Marvel's Disposable Female Characters
Ultimately, that's the problem with how Marvel sees their female leads: They're only valid if they serve a male character's story, and once they've served that purpose they're totally disposable and exchangeable for a new model.
This isn't the first time this has happened, either. After she saved the day at the end of Iron Man 3, Pepper Potts was unceremoniously dumped offscreen, despite the fact that the third #IronMan movie seemed to solve a lot of her and Tony's relationship issues. While this was an easy way to explain her absence, the breakup seemed unnecessary — as a CEO, Pepper is understandably very busy — until Civil War introduced Tony to Spider-Man's Aunt May, a character he is rumored to form a romantic attachment to in Homecoming.
Even #AgentCarter, who is such a popular character she got her own TV show and repeatedly pops up in the Marvel movies, was replaced in Steve's affections by her own niece, Sharon, in a romantic subplot that felt awkward at best, and downright forced at worst.
And then there's the rest: Hope Van Dyne was forbidden from donning her own father's supersuit so that rookie Scott Lang could become a hero instead. Granted, she'll finally become the Wasp in the upcoming The Ant-Man & The Wasp — but she will not appear in #InfinityWar for unknown reasons. More recently, #DoctorStrange's Christine Palmer falls into this trap, as instead of using Stephen Strange's main love interest from the comics — the supremely powerful sorceress Clea — the writers chose a relatively unknown human character.
Of course, not all Marvel women are relegated to disposable love interest status. Maria Hill has a recurring role in the Avengers movies as well as popping into Agents of S.H.I.E.L.D. — and the TV shows do have a fantastic array of female heroes like Quake and Jessica Jones.

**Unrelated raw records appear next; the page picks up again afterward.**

import Mathlib
import Summits.Ventures.HodgeRepro2.T5AmiceTransform

/-!
# T5AmiceDirac — the Amice transform of a point mass: `δ_n ↦ (1 + T)^n`, the normalisation
«W[[Γ_𝔭]] ≅ W[[T]], γ₀ ↦ 1 + T» of S5

Cell pub-hodge-repro2, Tier 5 support (seat p7; route/T5-CHECK-G-p7.md §3 S5). S5 writes the Iwasawa
algebra of `Γ_𝔭 ≅ ℤ_p` as `W[[T]]` via `γ₀ ↦ 1 + T`. In the measure model the group element `γ₀^a`
(`a ∈ ℤ_p`, `γ₀ ↦ 1`) is the point mass `δ_a : φ ↦ φ(a)`, and its Amice transform is the binomial series
`Σ_n (a choose n) Tⁿ = (1 + T)^a`:

* `dirac a` — the point mass, a bounded functional (`norm_dirac_le`), with `∫κ dδ_a = κ(a)`;
* `coeff_amice_dirac`: `coeff_n f_{δ_a} = (a choose n)` (Mathlib's `Ring.choose` on the binomial ring `ℤ_p`);
* `amice_dirac_natCast`: for `n ∈ ℕ`, `f_{δ_n} = (1 + T)^n` — in particular `f_{δ_1} = 1 + T`
  (`amice_dirac_one`: «γ₀ ↦ 1 + T») and `f_{δ_0} = 1` (the unit);
* `map_addChar_dirac_natCast`: `∫κ dδ_n = κ(1)^n = (1 + (κ 1 − 1))^n`, the value of `(1 + T)^n` at
  `T = κ 1 − 1` — consistent with T5AmiceTransform's `∫κ dm = f_m(κ 1 − 1)`.

Mathlib + own T5AmiceTransform.
-/

namespace Summit.Ventures.HodgeRepro2.T5AmiceDirac

open PadicInt Filter Topology
open Summit.Ventures.HodgeRepro2.T5AmiceTransform

variable {p : ℕ} [hp : Fact p.Prime]
variable {R : Type*} [NormedCommRing R] [Algebra ℤ_[p] R] [IsBoundedSMul ℤ_[p] R]

/-- THE POINT MASS at `a ∈ ℤ_p`: `δ_a(φ) := φ(a)` (the group element `γ₀^a` of `W[[Γ_𝔭]]`). -/
noncomputable def dirac (a : ℤ_[p]) : C(ℤ_[p], R) →ₗ[R] R where
  toFun φ := φ a
  map_add' _ _ := rfl
  map_smul' _ _ := rfl

omit [Algebra ℤ_[p] R] [IsBoundedSMul ℤ_[p] R] in
/-- `δ_a(φ) = φ(a)`. -/
@[simp] theorem dirac_apply (a : ℤ_[p]) (φ : C(ℤ_[p], R)) : dirac a φ = φ a := rfl

omit [Algebra ℤ_[p] R] [IsBoundedSMul ℤ_[p] R] in
/-- `δ_a` is bounded by `1`. -/
theorem norm_dirac_le (a : ℤ_[p]) (φ : C(ℤ_[p], R)) : ‖dirac a φ‖ ≤ 1 * ‖φ‖ := by
  rw [dirac_apply, one_mul]
  exact φ.norm_coe_le_norm a

omit [Algebra ℤ_[p] R] [IsBoundedSMul ℤ_[p] R] in
/-- `δ_a` is continuous. -/
theorem continuous_dirac (a : ℤ_[p]) : Continuous (dirac (R := R) a) :=
  continuous_of_bound _ 1 (norm_dirac_le a)

omit [Algebra ℤ_[p] R] [IsBoundedSMul ℤ_[p] R] in
/-- `∫κ dδ_a = κ(a)` for every character `κ`. -/
theorem dirac_addChar (a : ℤ_[p]) (κ : AddChar ℤ_[p] R) (hκ : Continuous κ) :
    dirac a (⟨κ, hκ⟩ : C(ℤ_[p], R)) = κ a := rfl

/-- The coefficients of `f_{δ_a}` are the binomial coefficients `(a choose n) • 1`
(Mathlib's `Ring.choose` on the binomial ring `ℤ_p`, via the Mahler basis `mahler n = (x choose n)`). -/
theorem coeff_amice_dirac (a : ℤ_[p]) (n : ℕ) :
    PowerSeries.coeff n (amice (dirac (R := R) a)) = Ring.choose a n • (1 : R) := by
  rw [coeff_amice, dirac_apply, mahlerTerm_apply, mahler_apply]

/-- For `n ∈ ℕ`, `coeff_k f_{δ_n} = (n choose k)`. -/
theorem coeff_amice_dirac_natCast (n k : ℕ) :
    PowerSeries.coeff k (amice (dirac (R := R) (n : ℤ_[p]))) = (n.choose k : R) := by
  rw [coeff_amice, dirac_apply, mahlerTerm_apply, mahler_natCast_eq, Nat.cast_smul_eq_nsmul,
    nsmul_eq_mul, mul_one]

/-- «γ₀^n ↦ (1 + T)^n»: the Amice transform of the point mass at `n ∈ ℕ` is `(1 + T)^n`. -/
theorem amice_dirac_natCast (n : ℕ) :
    amice (dirac (R := R) (n : ℤ_[p])) = (1 + PowerSeries.X) ^ n := by
  ext k
  rw [coeff_amice_dirac_natCast, ← Polynomial.coe_X, ← Polynomial.coe_one, ← Polynomial.coe_add,
    ← Polynomial.coe_pow, Polynomial.coeff_coe, Polynomial.coeff_one_add_X_pow]

/-- «γ₀ ↦ 1 + T»: the Amice transform of the point mass at `1` is `1 + T`. -/
theorem amice_dirac_one : amice (dirac (R := R) (1 : ℤ_[p])) = 1 + PowerSeries.X := by
  have h := amice_dirac_natCast (R := R) (p := p) 1
  rwa [Nat.cast_one, pow_one] at h

/-- The point mass at `0` is the unit: `f_{δ_0} = 1`. -/
theorem amice_dirac_zero : amice (dirac (R := R) (0 : ℤ_[p])) = 1 := by
  have h := amice_dirac_natCast (R := R) (p := p) 0
  rwa [Nat.cast_zero, pow_zero] at h

omit [Algebra ℤ_[p] R] [IsBoundedSMul ℤ_[p] R] in
/-- `∫κ dδ_n = κ(1)^n = (1 + (κ 1 − 1))^n`: the value of `(1 + T)^n` at `T = κ 1 − 1`. -/
theorem dirac_natCast_addChar (n : ℕ) (κ : AddChar ℤ_[p] R) (hκ : Continuous κ) :
    dirac (n : ℤ_[p]) (⟨κ, hκ⟩ : C(ℤ_[p], R)) = (1 + (κ 1 - 1)) ^ n := by
  rw [dirac_addChar, add_sub_cancel, ← nsmul_one, AddChar.map_nsmul_eq_pow]

end Summit.Ventures.HodgeRepro2.T5AmiceDirac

And there does seem to be a shift in the Marvel movies, with Scarlet Witch helping to balance out the Avengers' gender inequality, while Guardians of the Galaxy Vol. 2 will introduce Mantis as well as making fan-fave Nebula part of the team. Interestingly, both Guardians 2 and Ragnarok have women as the main villains, which is the first time this has happened in the history of the MCU.

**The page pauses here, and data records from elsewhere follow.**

import Summits.QuantumFields.BalabanUV.Beta.GAN24.WrecAtEvenHalfRowsOfWardLettersCharge
import Summits.QuantumFields.BalabanUV.Beta.GAN24.WSlotParityJunctionLetters
import Summits.QuantumFields.BalabanUV.Beta.GAN24.CombPinLockScalar

/-!
# `BalabanUV.Beta.GAN24.WrecAtEvenHalfRowsOfBorderLettersCharge` — binder row G-an2-4 ∕ (CONV-C), W-slot EXIT (α): MY g46 `WrecAtEvenHalfRowsOfBorderLetters` WITH ITS (C) DISPLAY
# RE-CUT TO THE CHARGE CURRENCY — **ROAD FP's D1 LITERAL OF RECORD ⟸ an1's BORDER LETTERS (both slots, every level) AND MIXED LETTER (every level), THE (Q-L) LEG LETTERS AND
# THEIR DRIFTS, AND THE EVEN MEMBER's (α-END) CHARGE INPUT `hC`; D1's RAW W-SLOT TABLE LAWS, RESIDUAL PARITIES, LOCK AND THE THREE SCALAR ROWS ALL DISCHARGED** — the same
# composition as the g46 file (the chair g38 ⨾ g44 ⨾ leaf-01 g71 all-levels kernel law `exists_kernelLaws_vertexForm_parity_TW_su`, d1-leaf-06's `tableLaw_T2RecAt_zero ∕ _succ` +
# `lock_succ_of_pin`, leaf-09's Wilson letters, an1's parity algebra, MY `CombPinLockScalar` §3) over PART D″ `WrecAtEvenHalfRowsOfWardLettersCharge` instead of PART D
# (located gap (G7)(iii); road-P2 chair of row G-an2-4, unit `b2b-balaban-gan24-p2` gen 47, crux team (2))

NOT IN PRINT; OUR BOOKKEEPING ([folklore] ONE re-plumbed composition BY NAME; 0 `def`, 0 cited facts, 0 `def … : Prop`, 0 sorry).  HONEST FRAMING (cell contract, verbatim):
«discharging `BetaPertH` makes Bałaban's UV stability UNCONDITIONAL — a real constructive-QFT result; it is NOT the continuum limit and NOT the Clay problem.»  HONEST DEPENDENCY
(verbatim): «continuum YM on T⁴ ⇐ BetaPertH ∧ nine spine estimates (0/9 proved); BetaPertH ⇐ (D1) ∧ (D4) ∧ CAP+tail; G-an2-4 gates asym, D1 and NE2/3/4.»

WHAT: **`exists_allScalesSeq_JsRowD1Pin_of_borderLetters_charge`** = MY `exists_allScalesSeq_JsRowD1Pin_of_borderLetters` (binders VERBATIM: pins, `2 ≤ N`, an1's BORDER letters
`hBord0 hBord0″ hBordS hBordS″` and MIXED letter `hM₂` at the pinned lock constants with remainders `RB RB″ RM`, their classes `hcls0 hclsS` and row parities `hRBp hRB″p hRMp`, the
(Q-L) leg letters `hL₁ hL₂` and drifts `hL₁′ hL₂′`) with its LAST binder (C)sym `hS` REPLACED by the even member's charge input **`hC : ∀ l κ κ′ κ₁ κ₂, <the conclusion of
`RowCChargeForms.hC_halfMember_of_CSym_three` at `ε = 1`>`** (see `WrecAtEvenHalfRowsOfWardLettersCharge` for why this currency).  Proof = the g46 proof verbatim, ending in
PART D″.  Discharges NOTHING of (Q-L) ∕ (C) ∕ (C)sym ∕ an1's letters ∕ (hW, hWall) unconditionally; (β) of record untouched; NEVER «G-an2-4 closed» as (CONV-C); NOT D1, NOT
`BetaPertH`, NOT continuum, NOT Clay.  2026-08-23; no existing file touched.
-/

noncomputable section

open Finset
open scoped BigOperators
open Literature.MathematicalPhysics.QuantumFieldTheory
open Literature.MathematicalPhysics.QuantumFieldTheory.Balaban1983to89
open Literature.MathematicalPhysics.QuantumFieldTheory.Balaban1983to89.Beta
open ExpKernelCalculus (MKer shiftK BiLoc Decays comp)
open OneStepResolventKernel (Fib LocStencil)
open OneStepKernelFamily (KInvStep TbalOf)
open RemainderConstAllScales (AllScalesSeq)
open AveragingContoursRooted (ctrOff ctrOff_mem_box)
open WilsonVertex2Sym (wsym22)
open AffineAveraging (box toSite unitVec)
open AveragingMixedJetTables (mixFFAt)
open SecondOrderResponse (W2SymOfK)
open KernelWard (divV)
open BalabanCompositeJets (LocStencil₂)
open BalabanStepJetsSucc (mmRead)
open BalabanStepW2 (K3OfK M2Of)
open Summit.QuantumFields.BalabanUV.Beta.TameKernelCalculus (trK)
open Summit.QuantumFields.BalabanUV.Beta.BorderedHessian (sgnK diagK)
open Summit.QuantumFields.BalabanUV.Beta.AveragingWardRootedStencils (legInd)
open Summit.QuantumFields.BalabanUV.Beta.HessKerDressedUnits (unitK unitS)
open Summit.QuantumFields.BalabanUV.Beta.SecondOrderUnits (unitM unitS₂ unitM₂)
open Summit.QuantumFields.BalabanUV.Beta.AxialDressingRooted (coDressKBmAt)
open Summit.QuantumFields.BalabanUV.Beta.SpineRooted (T2RecOf T2RecAt SpureRecAt M1At e3OfK)
open Summit.QuantumFields.BalabanUV.Beta.SecondOrderSocketIdentification (vh₂SAn1 vh₂SAn1_inl_inl vh₂SAn1_inr_inr)
open Summit.QuantumFields.BalabanUV.Beta.SecondOrderTableLawEnd (locStencil₂_vh₂SAn1 vh₂SAn1_translate)
open Summit.QuantumFields.BalabanUV.Beta.RowD1JointEnd (JsRowD1Pin)
open Summit.QuantumFields.BalabanUV.Beta.GAN24.CombesThomas (sfStep smStep)
open Summit.QuantumFields.BalabanUV.Beta.GAN24.T2RecursionAffine (lin4)
open Summit.QuantumFields.BalabanUV.Beta.GAN24.BiStencilZeroMode (zmode)
open Summit.QuantumFields.BalabanUV.Beta.GAN24.T2ShapeEvenMemberOfWardLetters (t2ShapeEven_three_of_wardLetters_junction)
open Summit.QuantumFields.BalabanUV.Beta.GAN24.T2DriftEvenMemberOfWardLetters (t2DriftEven_three_of_wardLetters_junction)
open Summit.QuantumFields.BalabanUV.Beta.GAN24.WrecAtEvenHalfRowsFinal (exists_allScalesSeq_JsRowD1Pin_of_T2ev)

open OneStepResolventKernel (LocStencil)
open OneStepKernelFamily (vertexOfK)
open ExpKernelCalculus (VertexFamily)
open SecondOrderResponse (LocStencilFM)
open BalabanStepJetsSucc (wE wVH)
open BalabanStepW2 (wV4 wB2)
open AveragingHessianKernelsRooted (vhSAt)
open Summit.QuantumFields.BalabanUV.Beta.TameKernelCalculus (Loc Spr)
open Summit.QuantumFields.BalabanUV.Beta.BorderedHessian (stepScale)
open Summit.QuantumFields.BalabanUV.Beta.AxialDressingRooted (decays_coDressKBmAt_KInvStep)
open Summit.QuantumFields.BalabanUV.Beta.MixedJetTablesPlug (hmix_an1)
open Summit.QuantumFields.BalabanUV.Beta.WardLocusQuarticTable (tableLaw_T2RecAt_succ tableLaw_T2RecAt_succ'' tableLaw_T2RecAt_zero tableLaw_T2RecAt_zero'' lock_succ_of_pin)
open Summit.QuantumFields.BalabanUV.Beta.WilsonWardColourFree (hWil_wilson_TW_su hWil''_wilson_TW_su)
open Summit.QuantumFields.BalabanUV.Beta.BubbleParity (spr_of_decays trK_coDressKBmAt_KInvStep)
open Summit.QuantumFields.BalabanUV.Beta.KernelWardRemainderParity (parityOdd_add trK_vertexOfK_eq_neg_sgnK_of_rows)
open Summit.QuantumFields.BalabanUV.Beta.SpineRecursiveParity (parityOdd_smul parityOdd_sum parityOdd_mmRead parityOdd_sandwich)
open Summit.QuantumFields.BalabanUV.Beta.GAN24.WardResidualParity (parityOdd_zero_family)
open Summit.QuantumFields.BalabanUV.Beta.GAN24.WSlotParityJunctionLetters (exists_kernelLaws_vertexForm_parity_TW_su)
open Summit.QuantumFields.BalabanUV.Beta.GAN24.CombPinLockScalar (hcH0_pin_three hcH_pin_three hq_pin_three)
open Summit.QuantumFields.BalabanUV.Beta.GAN24.WrecAtEvenHalfRowsOfWardLettersCharge (exists_allScalesSeq_JsRowD1Pin_of_wardLetters_charge)

namespace Summit.QuantumFields.BalabanUV.Beta.GAN24.WrecAtEvenHalfRowsOfBorderLettersCharge

variable {Lc : ℕ} [NeZero Lc]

However, it's still sad to see Marvel cast aside past female characters, using their love interest status as justification to write them out offscreen and replace them with another woman. While Natalie Portman is well within her rights to quit, she hasn't written off returning later on — so it's a shame to hear Kevin Feige brush off Jane's character as just not worthy enough for Thor.
Are you disappointed that Jane Foster won't appear in 'Ragnarok'?